To me it looks like the json filter crashes (? - can't see any parsing problems in the Logstash logs) or can't handle nested json and the message lands in nirvana or somewhere, but definitely not in ES.

Can you or anyone confirm this behaviour? Is this a bug?


(Magnus Bäck) #6

Is there anything in the log about ES rejecting the event? A mapping conflict could cause such behavior.


(Claudio Kuenzler) #7

Actually I was following the Logstash plain log all the time and nothing (no errors or warnings like 'failed to parse json') came up. But I just saw that in the Elasticsearch logfile, a lot of entries like this was written:

[2017-10-16T08:59:55,563][DEBUG][o.e.a.b.TransportShardBulkAction] [inf-elkesi01-p] [docker-2017.10.16][1] failed to execute bulk item (index) BulkShardRequest [[docker-2017.10.16][1]] containing [index {[docker-2017.10.16][docker][AV8j-1gqyUlRzb_Q4VUM], source[{"source_host":"52.50.181.45","data":{"user_id":18},"level":6,"created":"2017-10-12T11:31:32.361634528Z","message":"{\"time\":\"2017-10-16T06:59:55.497Z\",\"tags\":[\"activity\",\"application\",\"staging\"],\"action\":\"user.login.success\",\"data\":{\"user_id\":18}}\r","type":"docker","version":"1.1","command":"/.r/r /sbin/dumb-init bash -c deploy/travis/pre_run_tasks.sh && node index.js","tags":["activity","application","staging"],"image_name":"images/application-api:5.16.3","protocol":0,"@timestamp":"2017-10-16T06:59:55.496Z","container_name":"r-applicationApi-application-Api-3-17a320ce","host":"onl-radoaie03-s","@version":"1","action":"user.login.success","tag":"docker: r-applicationApi-application-Api-3-17a320ce","time":"2017-10-16T06:59:55.497Z","image_id":"sha256:cf3401d9078f13d9927bc006887080528e7f587b95823255f52e30969b7a341a","facility":"gelf-rb","container_id":"f3d57914dfaec2612b48918b27d36537ac4ee5676210ed1d0a0bc04b2c03617c"}]}]
org.elasticsearch.index.mapper.MapperParsingException: failed to parse [time]
[...]

This morning it's another story. The nested json entries appear in ES and are searchable in Kibana (once I refreshed the docker-* index). Hooray!

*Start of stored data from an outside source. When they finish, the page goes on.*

omit [DecidableEq d] in
/-- **The rescaled plateau mollifiers converge to the ball kernel at every point** as the plateau
parameter `m = k + 2 → ∞` (on and outside the sphere `|ξ| = ℓ` both vanish; inside, the plateau
value `ℓ^{-d}(∫ρ_m)⁻¹ → |B_ℓ|⁻¹`). [folklore] -/
theorem tendsto_mollifierScale_plateauMollifier [Nonempty d] (hℓ : 0 < ℓ) (ξ : EuclideanSpace ℝ d) :
    Tendsto (fun k : ℕ => FluidPDE.mollifierScale ℓ (plateauMollifier d ((k : ℝ) + 2)) ξ) atTop
      (𝓝 (ballIndicatorKernel ℓ ξ)) := by
  simp only [FluidPDE.mollifierScale_apply, plateauMollifier_apply, ballIndicatorKernel_apply]
  by_cases hξ : ‖ξ‖ < ℓ
  · have hmem : ξ ∈ ball (0 : EuclideanSpace ℝ d) ℓ := by rwa [mem_ball, dist_zero_right]
    rw [indicator_of_mem hmem, Pi.one_apply, mul_one]
    have hsc : ‖ℓ⁻¹ • ξ‖ < 1 := by
      rw [norm_smul, norm_inv, Real.norm_eq_abs, abs_of_pos hℓ]
      exact (inv_mul_lt_one₀ hℓ).2 hξ
    have hvol : (volume : Measure (EuclideanSpace ℝ d)).real (ball 0 ℓ) =
        ℓ ^ Fintype.card d * (volume : Measure (EuclideanSpace ℝ d)).real (ball 0 1) := by
      rw [measureReal_def, Measure.addHaar_ball _ _ hℓ.le, ENNReal.toReal_mul,
        ENNReal.toReal_ofReal (pow_nonneg hℓ.le _), finrank_euclideanSpace, measureReal_def]
    have hV1 : (volume : Measure (EuclideanSpace ℝ d)).real (ball 0 1) ≠ 0 :=
      (ENNReal.toReal_pos (measure_ball_pos volume _ one_pos).ne' measure_ball_lt_top.ne).ne'
    rw [hvol, mul_inv]
    have e : (fun k : ℕ => (ℓ ^ Fintype.card d)⁻¹ *
        ((∫ η : EuclideanSpace ℝ d, plateauBump ((k : ℝ) + 2) η)⁻¹ * plateauBump ((k : ℝ) + 2) (ℓ⁻¹ • ξ))) =ᶠ[atTop]
        fun k => (ℓ ^ Fintype.card d)⁻¹ * (∫ η : EuclideanSpace ℝ d, plateauBump ((k : ℝ) + 2) η)⁻¹ :=
      (eventually_plateauBump_eq_one hsc).mono fun k hk => by simp only [hk, mul_one]
    exact (((tendsto_integral_plateauBump (d := d)).inv₀ hV1).const_mul _).congr' e.symm
  · have hnot : ξ ∉ ball (0 : EuclideanSpace ℝ d) ℓ := by rwa [mem_ball, dist_zero_right]
    rw [indicator_of_notMem hnot, mul_zero]
    have hzero : ∀ k : ℕ, plateauBump ((k : ℝ) + 2) (ℓ⁻¹ • ξ) = 0 := fun k => by
      refine plateauBump_eq_zero (by positivity) ?_
      rw [norm_smul, norm_inv, Real.norm_eq_abs, abs_of_pos hℓ]
      exact (one_le_inv_mul₀ hℓ).2 (not_lt.1 hξ)
    simp only [hzero, mul_zero]
    exact tendsto_const_nhds
import Summits.ValiantsHypothesis.ValiantsHypothesis.Theorems.BarrierLeverPartitionMinorsTwinBalancedSplitPrelims

/-!
# Route BarrierLever — Chow witnesses for partition minors (items 20172 / 20195): the TWIN-BALANCED
# SPLIT (a fourth block reduction: equally many `a`-twin rows and `c`-twin columns)

Helper file (`--supports stmt-ValiantsHypothesis-20172`; cell valiant-natproofs, rung V4, 𝒟-side of
door (c); seat valiant-natproofs-prover gen 13).  Closes NO item; definition-free.  Conventions of
items 19717 / 20172 / 20195: a layout `(u, w)` of height `h` is HIT when some product of `h + h`
affine forms has nonsingular partition minor `det[coeff_{E (u i) (w j)} ∏ ℓ]`, `x_a = X (castAdd h a)`,
`y_c = X (natAdd h c)`.

**The twin-balanced split (`chow_twinBalancedSplit`).**  Let `(u, w)` be a layout of height `h + 1`
and `a`, `c` coordinates, in block form: the last `m` rows are `a`-TWIN BOTTOMS — row `natAdd n i`
avoids `a` and row `castAdd m (t i)` is exactly `insert a (u (natAdd n i))` — and, symmetrically, the
last `m` columns are `c`-twin bottoms with tops `castAdd m (t' j)`; the first `n` rows and columns are
otherwise ARBITRARY (they contain the twin tops, and may contain further rows with or without `a`).
So the ONLY numerical condition is `#(exhibited a-twin pairs) = #(exhibited c-twin pairs) = m`;
nothing relates literal classes (`chow_pairSplit`, `chow_pairSplit_mixed`), nothing relates twins to
literal classes (`chow_twinSplit`), and twins ARE allowed (`chow_peel` is the case `m = 0`).  If the two
PROJECTED layouts of height `h` — «first `n` rows with `a` deleted × first `n` columns with `c` deleted»
and «the `m` twin-bottom rows × the `m` twin-bottom columns» (pulled back along `a.succAbove` /
`c.succAbove`) — are both hit, then `(u, w)` is hit.

Proof (a one-parameter deformation, new in the cell's engine): one product `∏ ℓ'` of `h + h` forms
hits both projected layouts (`exists_common_chow_witness₂`); lift it (`…CoordinateLift`) and multiply
by the two-form gadget `g_δ = (1 + x_a - δ y_c)(1 + (1 + δ) y_c)` whose multilinear table on
`{1, x_a} × {1, y_c}` is `[[1, 1], [1, 1 + δ]]` (`coeff_balancedGadget`).  By
`coeff_partitionExpo_mul_pairFactor` the partition matrix is `F[u_i \ a, w_j \ c] · (1 + δ [a ∈ u_i][c ∈ w_j])`.
Subtracting from each twin-bottom row its top and from each twin-bottom column its top (unipotent
operations) turns the matrix into `fromBlocks (A + δ A₁) (δ B₁) (δ C₁) (δ D)`, hence
`det = δ^m · det (X₀ + δ X₁)` with `X₀ = fromBlocks A 0 C₁ D` block-TRIANGULAR, `det X₀ = det A · det D ≠ 0`
(`A`, `D` the two projected partition matrices).  A determinant that is nonzero at `δ = 0` is nonzero
at some `δ ≠ 0` (`exists_ne_zero_and_det_add_smul_ne_zero`, via `Polynomial.roots`), which gives the
witness.  Census (seat folder lab/rulesets.py, exact rules, h = 4 sample of 6 000 layouts): the
tree's reductions {peel, pairSplit, pairSplit_mixed, twinSplit (both parities)} leave 40 irreducible,
adding the twin-balanced split leaves 37; at sizes r ∈ {6, 7} (3 000 layouts) 11 → 7.

**Corollary (`chow_hit_double`).**  Hit layouts are closed under CUBE DOUBLING: if `(U, W)` of height
`h` is hit then the layout of height `h + 1` with rows `insert a U↑ᵢ, U↑ᵢ` and columns `insert c W↑ⱼ, W↑ⱼ`
(`2r` rows and columns) is hit — the case `n = m = r`, `t = t' = id` (both projected layouts are `(U, W)`).

WHAT THIS IS NOT: a reduction step (hits nothing by itself); nothing on items 20195 / 20172 / 19717
themselves, on crux stmt-ValiantsHypothesis-14610, or on `VP` versus `VNP`.
-/

set_option linter.dupNamespace false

I assume that yesterday there was a conflict because of my changed regex to detect json (and nested json). As today is a new day, there's a new index. Sometimes patience (or if I would have deleted yesterday's index) solves it.


(system) #8

This topic was automatically closed 28 days after the last reply. New replies are no longer allowed.